import Summits.BirchSwinnertonDyer.Rank1Residual.Partition.MainConjecturesEisensteinTwistCertificate
import Literature.NumberTheory.EllipticCurves.Wuthrich2014.ShaBoundProofs
import Literature.NumberTheory.EllipticCurves.AnalyticRankOrderProofs
import HarnessLib

/-!
# Row D4 ∩ {r = 1}: the twist-certificate road in ISOGENY-CLASS form (certificate read on an
# isogenous member, conclusion on the census record)

HONEST FRAMING (cell `bsd-litref`, programme `BSD-LIT2PART-PROGRAMME-v1.md` §T2d, verbatim): "no
tranche here proves BSD; ARM L moves the LITERAL column of an r ≤ 1 census into the kernel-proved-
modulo-named-print column". `Proofs`-style Summits file: THEOREMS ONLY. Seat `bsd-litref-cgs25-pv`.

## Why

Referee A ROUND 346 booked row T-CGLS55-TW (`RowC6.bsdp_rankOne_of_display55_of_twistShaAnUnit`,
p455255): per class `(E, p)` of analytic rank one a Heegner field `K = ℚ(√D)` with `ord_p #Ш_an(E^D) = 0`.
Three @3 classes (167024k1, 249392n1, 308294k1; A 346.6 (b)) and 433136t1 resist: EVERY admissible `D`
tried gives `3 ∣ #Ш_an(E^D)` — the classes carry a cyclic `9`- (resp. `3`-) isogeny and the record curve
is the member on which the twist's `Ш_an` absorbs the isogeny factor. A 346.6 (b): «re-offerable at
larger |D| or isogenous shape». This file is the kernel side of the ISOGENOUS SHAPE: the certificate
is READ ON AN ISOGENOUS CURVE `W'` (another member of the class) and `BSDp` is TRANSPORTED to the
census record `W` by Cassels' isogeny invariance of the BSD quotient (`bsdRHS_eq_of_isIsogenous`,
Milne ADT I.7.3, through `Wuthrich2014.bsdp_of_isIsogenous`), with `Ш(W')` finite from GZK at analytic
rank `1` and `L'(W',1) ≠ 0` as the leading coefficient (modularity, from `hnf`). The rank-one road has
no Manin binder, so no optimality record is involved.

* `RowC6.isogenous_bsdp_rankOne_of_display55_of_twistShaAnUnit` — `W ∼ W'` (`ℚ`-isogenous, both
  globally minimal); on `W'`: `p > 2` good, `W'[p]` reducible, `a_p ≢ 1 (mod p)`, `ord_{s=1}L(W',s) = 1`,
  `K` imaginary quadratic with `d_K` odd `< −4`, Heegner for `N_{W'}` and `p`, `L(W'^{(d_K)},1) ≠ 0`, a
  globally minimal model `Wd` of `W'^{(d_K)}` with `ord_p #Ш_an(Wd) = 0` ⇒ `BSDp W p`. Named facts: those
  of p455255 (A157 display (5.5), C14, modularity ×2, Gross–Zagier ×2, Kolyvagin, GZK) + Cassels.

References: [CastellaGrossiLeeSkinner2022] proof of Thm. 5.3.1, (5.5)–(5.7); [MilneADT2006] Thm. I.7.3,
Rem. I.7.4; [Miller2011LMS] §1, Def. 1.1; referee A ROUND 346, 346.6 (b) (pub/pub-bsdpct/REFEREE.md).
-/

set_option autoImplicit false

noncomputable section

open scoped Classical

open WeierstrassCurve NumberField Literature.NumberTheory.EllipticCurves
  Literature.NumberTheory.EllipticCurves.ModularForms Literature.NumberTheory.QuadraticFields
  Literature.NumberTheory.EllipticCurves.Rank1Residual
  Literature.NumberTheory.EllipticCurves.CastellaGrossiLeeSkinner2022

namespace Summit.BirchSwinnertonDyer.Rank1Residual

/-- **Row D4 ∩ {r = 1}, isogeny-class form of the twist-certificate door (row T-CGLS55-TW).**
`W ∼ W'` over `ℚ` (both globally minimal elliptic); on `W'`: `p > 2` good, `W'[p]` reducible,
`a_p ≢ 1 (mod p)`, `ord_{s=1}L(W',s) = 1`; `K` imaginary quadratic, `d_K` odd `< −4`, every prime of
`N_{W'}` split, `p` split, `L(W'^{(d_K)},1) ≠ 0`; `Wd` a globally minimal model of `W'^{(d_K)}` with
`ord_p #Ш_an(Wd) = 0`. Then `BSDp W p`. Proof: `RowC6.bsdp_rankOne_of_display55_of_twistShaAnUnit` on
`W'`, then Cassels' isogeny invariance (`Wuthrich2014.bsdp_of_isIsogenous`, `hCassels`) with `Ш(W')`
finite (GZK at analytic rank `1`) and `L'(W',1) ≠ 0` as leading coefficient (modularity from `hnf`,
`leadingLCoeff_ne_zero_holds`). [cite: CastellaGrossiLeeSkinner2022, proof of Thm. 5.3.1, (5.5)–(5.7)]
[cite: MilneADT2006, Thm. I.7.3 and Remark I.7.4] [cite: Miller2011LMS, §1 and Def. 1.1] -/
theorem RowC6.isogenous_bsdp_rankOne_of_display55_of_twistShaAnUnit
    (hCassels : bsdRHS_eq_of_isIsogenous) (h55 : display55_sha_heegnerIndex)
    (hW : Wuthrich2014.sha_dvd_analyticSha)
    (hmodP : nonempty_modularParametrizationData) (hnf : exists_isNewformOf)
    (hGZQ : GrossZagier1986_thm_I_7_3)
    (hGZ : ∀ (N : ℕ) [NeZero N] (W : WeierstrassCurve ℚ) (K : Type) [Field K] [NumberField K],
      gross_zagier N W K)
    (hKo : ∀ (N : ℕ) [NeZero N] (W : WeierstrassCurve ℚ) (K : Type) [Field K] [NumberField K],
      kolyvagin N W K)
    (hGZK : rank_eq_analyticRank_of_analyticRank_le_one)
    (W : WeierstrassCurve ℚ) [W.IsElliptic] [W.IsGloballyMinimal]
    (W' : WeierstrassCurve ℚ) [W'.IsElliptic] [W'.IsGloballyMinimal] (hiso : IsIsogenous W W')
    (p : ℕ) [Fact p.Prime] (hp : 2 < p) (hgood : Good W' p) (hred : Red W' p) (hna : ¬ Anom W' p)
    (hr : W'.analyticRank = 1)
    (K : Type) [Field K] [NumberField K] (hK : IsImaginaryQuadratic K)
    (hodd : Odd (NumberField.discr K)) (hlt : NumberField.discr K < -4)
    (hHN : SatisfiesHeegnerHypothesis (W'.conductorNorm ℤ) K) (hHp : SatisfiesHeegnerHypothesis p K)
    (hLt : (W'.quadraticTwist (NumberField.discr K : ℚ)).entireLFunction 1 ≠ 0)
    (Wd : WeierstrassCurve ℚ) [Wd.IsElliptic] [Wd.IsGloballyMinimal]
    (hWd : ∃ C : VariableChange ℚ, C • Wd = W'.quadraticTwist (NumberField.discr K : ℚ))
    (hunit : ∃ q : ℚ, shaAn Wd = (q : ℂ) ∧ padicValRat p q = 0) : BSDp W p :=
  Wuthrich2014.bsdp_of_isIsogenous hCassels hiso (hGZK W' (by omega)).2
    (W'.leadingLCoeff_ne_zero_holds (hasEntireLFunction_rat_of_exists_isNewformOf hnf W'))
    (RowC6.bsdp_rankOne_of_display55_of_twistShaAnUnit h55 hW hmodP hnf hGZQ hGZ hKo hGZK W' p hp hgood
      hred hna hr K hK hodd hlt hHN hHp hLt Wd hWd hunit)

end Summit.BirchSwinnertonDyer.Rank1Residual

end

Work task:
What lines in the listing include the string "model"? Copy them out.

Final answer:
  globally minimal model `Wd` of `W'^{(d_K)}` with `ord_p #Ш_an(Wd) = 0` ⇒ `BSDp W p`. Named facts: those
`N_{W'}` split, `p` split, `L(W'^{(d_K)},1) ≠ 0`; `Wd` a globally minimal model of `W'^{(d_K)}` with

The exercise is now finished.